The purpose of this research is to develop bellflower (Platycodon grandiforum) root Jeonggwa as a health food. The Omija (Schizandra chinensis Baillon) water extract with 0-8% (w/w) Jeonggwa added was stored at $25^{\circ}C$ for 12 weeks. The quality characteristics of Jeonggwa during storage were investigated. The Jeonggwa showed a lower pH and a higher acdity as the amount of Omija water extract that was added increased. The moisture content of Jeonggwa were rose from 15-18% to 16-22% within 2 weeks of storage, and remained at that level up to the end of storage. The total viable cells of bellflower root Jeonggwa were 2.1~2.3 log CFU/g and increased in number during storage but never exceeded 4 log CFU/g. The shelf life of the Jeonggwa was extended when the Omija extract was added. The lightness (L), redness (a) and yellowness (b) of the Jeonggwa during its storage at $25^{\circ}C$ were highest in control samples, and the values decreased with the increase in the Omija extract concentration (p<0.001).
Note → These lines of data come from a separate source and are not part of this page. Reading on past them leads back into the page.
/-! ## 3. Alternation: the next flip of a slot has the other parity -/

/-- **FLIPS ALTERNATE ALONG A SLOT.**  Base line `p`; partners `k < q` of `p` (every line strictly between `p` and the partner is correct at their
vertex) in the SAME slot (same sign of the slope of their gap along `p`); `k` is an R-flip (the (R)-clause: its killer has the other parity) and
no partner of that slot strictly between `k` and `q` is an R-flip.  Then `q` and `k` have opposite parities.  (Consecutive partners of a slot kill
each other — `not_correct_of_sameSlot`, `partner_of_killer`, `sameSlot_of_killer` — so parity is transferred unchanged across non-flips and
flipped at `k`.) [folklore] -/
theorem parity_ne_of_nextFlip (n p k q : ℕ)
    (hslope : ∀ u v, u ≤ n → v ≤ n → u ≠ v → a u ≠ a v)
    (hgp : ∀ u v t, u ≤ n → v ≤ n → t ≤ n → u ≠ v → t ≠ u → t ≠ v →
      L a b t ((b v - b u) / (a u - a v)) ≠ L a b u ((b v - b u) / (a u - a v)))
    (hk : p < k ∧ k ≤ n ∧ ∀ t, p < t → t < k →
      0 < gap t (L a b p ((b k - b p) / (a p - a k))) (L a b t ((b k - b p) / (a p - a k))))
    (hq : p < q ∧ q ≤ n ∧ ∀ t, p < t → t < q →
      0 < gap t (L a b p ((b q - b p) / (a p - a q))) (L a b t ((b q - b p) / (a p - a q))))
    (hkq : k < q)
    (hss : (0 < (if Even k then a k - a p else a p - a k)) ↔ (0 < (if Even q then a q - a p else a p - a q)))
    (hflip : ∃ r, Even r ∧ k + r ≤ n ∧
      (∀ t, k < t → t ≤ k + r → 0 < gap t (L a b p ((b k - b p) / (a p - a k))) (L a b t ((b k - b p) / (a p - a k)))) ∧
      (k + r = n ∨ ¬ 0 < gap (k + r + 1) (L a b p ((b k - b p) / (a p - a k))) (L a b (k + r + 1) ((b k - b p) / (a p - a k)))))
    (hmin : ∀ o, p < o → o < q → k < o →
      (∀ t, p < t → t < o → 0 < gap t (L a b p ((b o - b p) / (a p - a o))) (L a b t ((b o - b p) / (a p - a o)))) →
      ((0 < (if Even o then a o - a p else a p - a o)) ↔ (0 < (if Even q then a q - a p else a p - a q))) →
      ¬ ∃ r, Even r ∧ o + r ≤ n ∧
        (∀ t, o < t → t ≤ o + r → 0 < gap t (L a b p ((b o - b p) / (a p - a o))) (L a b t ((b o - b p) / (a p - a o)))) ∧
        (o + r = n ∨ ¬ 0 < gap (o + r + 1) (L a b p ((b o - b p) / (a p - a o))) (L a b (o + r + 1) ((b o - b p) / (a p - a o))))) :
    ¬ (Even q ↔ Even k) := by
  -- abbreviations: correctness at the vertex of `(p, o)`, the slot sign, the (R)-clause
  set Cor : ℕ → ℕ → Prop := fun o t => 0 < gap t (L a b p ((b o - b p) / (a p - a o))) (L a b t ((b o - b p) / (a p - a o))) with hCor
  set Sl : ℕ → Prop := fun o => 0 < (if Even o then a o - a p else a p - a o) with hSl
  set Rc : ℕ → Prop := fun o => ∃ r, Even r ∧ o + r ≤ n ∧ (∀ t, o < t → t ≤ o + r → Cor o t) ∧ (o + r = n ∨ ¬ Cor o (o + r + 1)) with hRc
  have hpn : p ≤ n := by omega
  -- the claim for every same-slot partner `o` with `k < o ≤ q`, by strong induction on `o`
  have key : ∀ o, o ≤ q → p < o → (∀ t, p < t → t < o → Cor o t) → (Sl o ↔ Sl q) → k < o → ¬ (Even o ↔ Even k) := by
    intro o
    induction o using Nat.strong_induction_on with
    | _ o ih =>
    intro hoq hpo hMo hso hko
    have hon : o ≤ n := by omega
    -- the previous partner of the slot
    set S := (range o).filter (fun o' => k ≤ o' ∧ p < o' ∧ (∀ t, p < t → t < o' → Cor o' t) ∧ (Sl o' ↔ Sl q)) with hS
    have hkS : k ∈ S := by
      rw [hS, mem_filter, mem_range]; exact ⟨hko, le_rfl, hk.1, hk.2.2, hss⟩
    have hSne : S.Nonempty := ⟨k, hkS⟩
    set om := S.max' hSne with hom_def
    have homS : om ∈ S := max'_mem S hSne
    rw [hS, mem_filter, mem_range] at homS
    obtain ⟨homo, hkom, hpom, hMom, hsom⟩ := homS
    have hmaxS : ∀ o', o' ∈ S → o' ≤ om := fun o' ho' => le_max' S o' ho'
    have homn : om ≤ n := by omega
    have hAom : a p ≠ a om := hslope p om hpn homn (by omega)
    have hAo : a p ≠ a o := hslope p o hpn hon (by omega)
    -- (G2): `o` is incorrect at the vertex of `(p, om)`
    have hbadO : ¬ Cor om o := by
      have h := not_correct_of_sameSlot a b hAom hAo (hsom.trans hso.symm) (hMo om hpom homo)
      exact h
    -- the killer of `om`: the least later index incorrect at its vertex (it is at most `o`)
    have hex : ∃ t, om < t ∧ t ≤ n ∧ ¬ Cor om t := ⟨o, homo, hon, hbadO⟩
    set c := Nat.find hex with hc_def
    obtain ⟨homc, hcn, hbadc⟩ := (Nat.find_spec hex : om < c ∧ c ≤ n ∧ ¬ Cor om c)
    have hco : c ≤ o := Nat.find_min' hex ⟨homo, hon, hbadO⟩
    have hrun : ∀ t, om < t → t < c → Cor om t := by
      intro t h1 h2
      by_contra hh
      exact Nat.find_min hex h2 ⟨h1, by omega, hh⟩
    -- `c = o`: otherwise `c` would be a partner of the slot strictly between `om` and `o`
    have hceq : c = o := by
      by_contra hne
      have hclt : c < o := lt_of_le_of_ne hco hne
      have hAc : a p ≠ a c := hslope p c hpn hcn (by omega)
      have hbad' : gap c (L a b p ((b om - b p) / (a p - a om))) (L a b c ((b om - b p) / (a p - a om))) < 0 := by
        have hne0 : gap c (L a b p ((b om - b p) / (a p - a om))) (L a b c ((b om - b p) / (a p - a om))) ≠ 0 := by
          have hg := hgp p om c hpn homn hcn (by omega) (by omega) (by omega)
          unfold gap; split_ifs <;> [exact sub_ne_zero.mpr hg; exact sub_ne_zero.mpr (Ne.symm hg)]
        rcases lt_trichotomy (gap c (L a b p ((b om - b p) / (a p - a om))) (L a b c ((b om - b p) / (a p - a om)))) 0 with h | h | h
        · exact h
        · exact absurd h hne0
        · exact absurd h hbadc
      have hPc : ∀ t, p < t → t < c → Cor c t :=
        partner_of_killer a b (by omega) homc hclt hAom hAc (fun t h1 h2 h3 => by
          rcases lt_or_gt_of_ne h3 with h | h
          · exact hMom t h1 h
          · exact hrun t h h2) hbad' hMo
      have hsc : Sl om ↔ Sl c := sameSlot_of_killer a b (by omega) homc hAom hAc hbad' hPc
      have hcS : c ∈ S := by
        rw [hS, mem_filter, mem_range]
        exact ⟨hclt, by omega, by omega, hPc, hsc.symm.trans hsom⟩
      have := hmaxS c hcS
      omega
    -- so `o` is the killer of `om`; the (R)-clause of `om` reads the parity of `o`
    rw [hceq] at hrun
    have hRiff : Rc om ↔ ¬ (Even o ↔ Even om) :=
      rclause_iff_parity (Cor om) homo (by omega) hrun (Or.inr ⟨hon, hbadO⟩)
    by_cases homk : om = k
    · -- the previous partner is `k` itself, an R-flip
      have h1 : Rc k := hflip
      rw [← homk] at h1
      have h2 := hRiff.mp h1
      rw [homk] at h2
      exact h2
    · have hklt : k < om := lt_of_le_of_ne hkom (Ne.symm homk)
      have hnR : ¬ Rc om := hmin om hpom (by omega) hklt hMom hsom
      have hsame : (Even o ↔ Even om) := by by_contra hh; exact hnR (hRiff.mpr hh)
      have ih' := ih om homo (by omega) hpom hMom hsom hklt
      intro hh
      exact ih' (hsame.symm.trans hh)
  exact key q le_rfl hq.1 hq.2.2 Iff.rfl hkq
import Mathlib
import Summits.KontsevichZagierPeriods.Zeta5Search.ThirdOrderTypes
import Summits.KontsevichZagierPeriods.Zeta5Search.SecondOrderCentre
import HarnessLib

/-!
# ζ(5) search — SECOND-ORDER functionals of the odd-centre class: `ŵ₂_y = ŵ₃(T) − (L/2)ŵ₂(T)`, `v̂₂_y = v̂₃(T) − (L/2)v̂₂(T)`

Cell `pub-zeta5` (HONEST FRAMING: systematic search; no irrationality claim unless certified), typer seat generation 12.
`SecondOrderCentre.lean` (typer g11) computed the FIRST-order functionals of the self-conjugate class with the odd centre at level
`L/2` (`Φ_y = (η − L/2)Φ_T`): `ŵ_y = ŵ₂(T) − (L/2)ŵ(T)`, `v̂_y = v̂₂(T) − (L/2)v̂(T)`.  Here the same cofactor relation
(`classRho_centre_level`) gives the SECOND-order functionals through the third-order type functionals of `ThirdOrderTypes.lean`
(REPORT-gen2-g10 §6.4 (P1), odd-centre class): `wHat2_of_rho_mul` / `vHat2_of_rho_mul` (generic, for cofactor data of `(η − c)Φ_T`) and
`wHat2_centre_level` / `vHat2_centre_level`.  Nothing here bears on irrationality.
-/

noncomputable section

open Finset PowerSeries

namespace Summit.KontsevichZagierPeriods.Zeta5Search.SecondOrder

open Summit.KontsevichZagierPeriods.Zeta5Search.CasoratianValuation (InPolytope)
open Summit.KontsevichZagierPeriods.Zeta5Search.ClusterValuation
open Summit.KontsevichZagierPeriods.Zeta5Search.LevelClass (typeRho typeW typeV typeExp classSet_level level_injective level_mem
  classPoles_level typeW_congr typeV_congr)
open Literature.NumberTheory.Transcendental.BallRivoal (harm)

variable {p : ℕ} [hp : Fact p.Prime]

section RhoMul

variable (b : ℕ → ℤ) {x L : ℕ} (hx : x < p) (hL : x + L * p ≤ (b 0).toNat) (hL' : (b 0).toNat < x + L * p + p)
  (e : ℕ → ℤ) (he : ∀ k ≤ L, netExp b (x + k * p) = e k) (c : ℚ)
  (hrho : ∀ i ≤ L, e i < 0 → ∀ σ : ℕ, 1 ≤ σ → (σ : ℤ) ≤ -e i →
    classRho b p (x + i * p) σ = (((i : ℕ) : ℚ) - c) * typeRho L e i σ + (if (σ : ℤ) + 1 ≤ -e i then typeRho L e i (σ + 1) else 0))
include hx hL hL' he hrho

/-- **`ŵ₂ = ŵ₃(T) − c ŵ₂(T)`** when the cofactor data are those of `(η − c)Φ_T`. -/
theorem wHat2_of_rho_mul : wHat2 b p x = typeW3 L e - c * typeW2 L e := by
  have hP : (classSet b p x).filter (fun q => netExp b q < 0) =
      ((range (L + 1)).filter fun k => e k < 0).image fun k => x + k * p := classPoles_level b hx hL hL' e he
  unfold wHat2 typeW2 typeW3 classPoles
  rw [hP, sum_image (fun a _ c _ h => level_injective hp.out.pos x h), mul_sum, ← sum_sub_distrib]
  refine sum_congr rfl fun k hk => ?_
  obtain ⟨hkr, hkneg⟩ := mem_filter.1 hk
  have hkL : k ≤ L := by have := mem_range.1 hkr; omega
  have hρ3 : e k ≤ -3 → classRho b p (x + k * p) 3 =
      (((k : ℕ) : ℚ) - c) * typeRho L e k 3 + (if e k ≤ -4 then typeRho L e k 4 else 0) := fun h => by
    rw [hrho k hkL hkneg 3 (by norm_num) (by push_cast; omega)]
    congr 1
    split_ifs <;> first | rfl | omega
  have hρ4 : e k ≤ -4 → classRho b p (x + k * p) 4 =
      (((k : ℕ) : ℚ) - c) * typeRho L e k 4 + (if e k ≤ -5 then typeRho L e k 5 else 0) := fun h => by
    rw [hrho k hkL hkneg 4 (by norm_num) (by push_cast; omega)]
    congr 1
    split_ifs <;> first | rfl | omega
  rw [he k hkL, level_div hx]
  by_cases h3 : e k ≤ -3
  · rw [hρ3 h3]
    by_cases h4 : e k ≤ -4
    · rw [hρ4 h4]
      split_ifs <;> first | omega | ring
    · split_ifs <;> first | omega | ring
  · split_ifs <;> first | omega | ring

/-- **`v̂₂ = v̂₃(T) − c v̂₂(T)`** when the cofactor data are those of `(η − c)Φ_T`. -/
theorem vHat2_of_rho_mul : vHat2 b p x = typeV3 L e - c * typeV2 L e := by
  have hP : (classSet b p x).filter (fun q => netExp b q < 0) =
      ((range (L + 1)).filter fun k => e k < 0).image fun k => x + k * p := classPoles_level b hx hL hL' e he
  unfold vHat2 typeV2 typeV3 classPoles
  rw [hP, sum_image (fun a _ c _ h => level_injective hp.out.pos x h), mul_sum, ← sum_sub_distrib]
  refine sum_congr rfl fun k hk => ?_
  obtain ⟨hkr, hkneg⟩ := mem_filter.1 hk
  have hkL : k ≤ L := by have := mem_range.1 hkr; omega
  rw [he k hkL, level_div hx, mul_sum, ← sum_sub_distrib]
  refine sum_congr rfl fun σ hσ => ?_
  have hσ' := mem_Icc.1 hσ
  have hρ1 : (σ : ℤ) + 1 ≤ -e k → classRho b p (x + k * p) (σ + 1) =
      (((k : ℕ) : ℚ) - c) * typeRho L e k (σ + 1) + (if (σ : ℤ) + 2 ≤ -e k then typeRho L e k (σ + 2) else 0) := fun h => by
    rw [hrho k hkL hkneg (σ + 1) (by omega) h]
    congr 1
  rw [hrho k hkL hkneg σ hσ'.1 (by omega)]
  by_cases hs1 : (σ : ℤ) + 1 ≤ -e k
  · rw [hρ1 hs1]
    split_ifs <;> first | omega | ring
  · split_ifs <;> first | omega | ring

end RhoMul

section Centre

variable (b : ℕ → ℤ) {y L : ℕ} (hy : y < p) (hL : y + L * p ≤ (b 0).toNat) (hL' : (b 0).toNat < y + L * p + p)
  (hodd : ¬ (2 : ℤ) ∣ b 0) (hcen : CentreIn b p y)
include hy hL hL' hodd hcen

/-- **`ŵ₂` of the odd-centre class**: `ŵ₂_y = ŵ₃(T) − (L/2)ŵ₂(T)`. -/
theorem wHat2_centre_level (hb : InPolytope b) (e : ℕ → ℤ) (he : ∀ k ≤ L, netExp b (y + k * p) = e k) :
    wHat2 b p y = typeW3 L e - (L : ℚ) / 2 * typeW2 L e :=
  wHat2_of_rho_mul b hy hL hL' e he _ fun _ hi hneg σ _ hσ => classRho_centre_level b hy hL hL' hodd hcen hb e he hi hneg σ hσ

/-- **`v̂₂` of the odd-centre class**: `v̂₂_y = v̂₃(T) − (L/2)v̂₂(T)`. -/
theorem vHat2_centre_level (hb : InPolytope b) (e : ℕ → ℤ) (he : ∀ k ≤ L, netExp b (y + k * p) = e k) :
    vHat2 b p y = typeV3 L e - (L : ℚ) / 2 * typeV2 L e :=
  vHat2_of_rho_mul b hy hL hL' e he _ fun _ hi hneg σ _ hσ => classRho_centre_level b hy hL hL' hodd hcen hb e he hi hneg σ hσ

end Centre

end Summit.KontsevichZagierPeriods.Zeta5Search.SecondOrder

end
The mechanical evaluation of the Jeonggwa showed that various tested parameters fell during the storage at $25^{\circ}C$. The hardness and strength of the Jeonggwa significantly decreased as the Omija extract concentration rose (p<0.05). In the ensory evaluation tests, the acceptability of the Jeonggwa was optimal when 4~6% of Omija extract was added to it.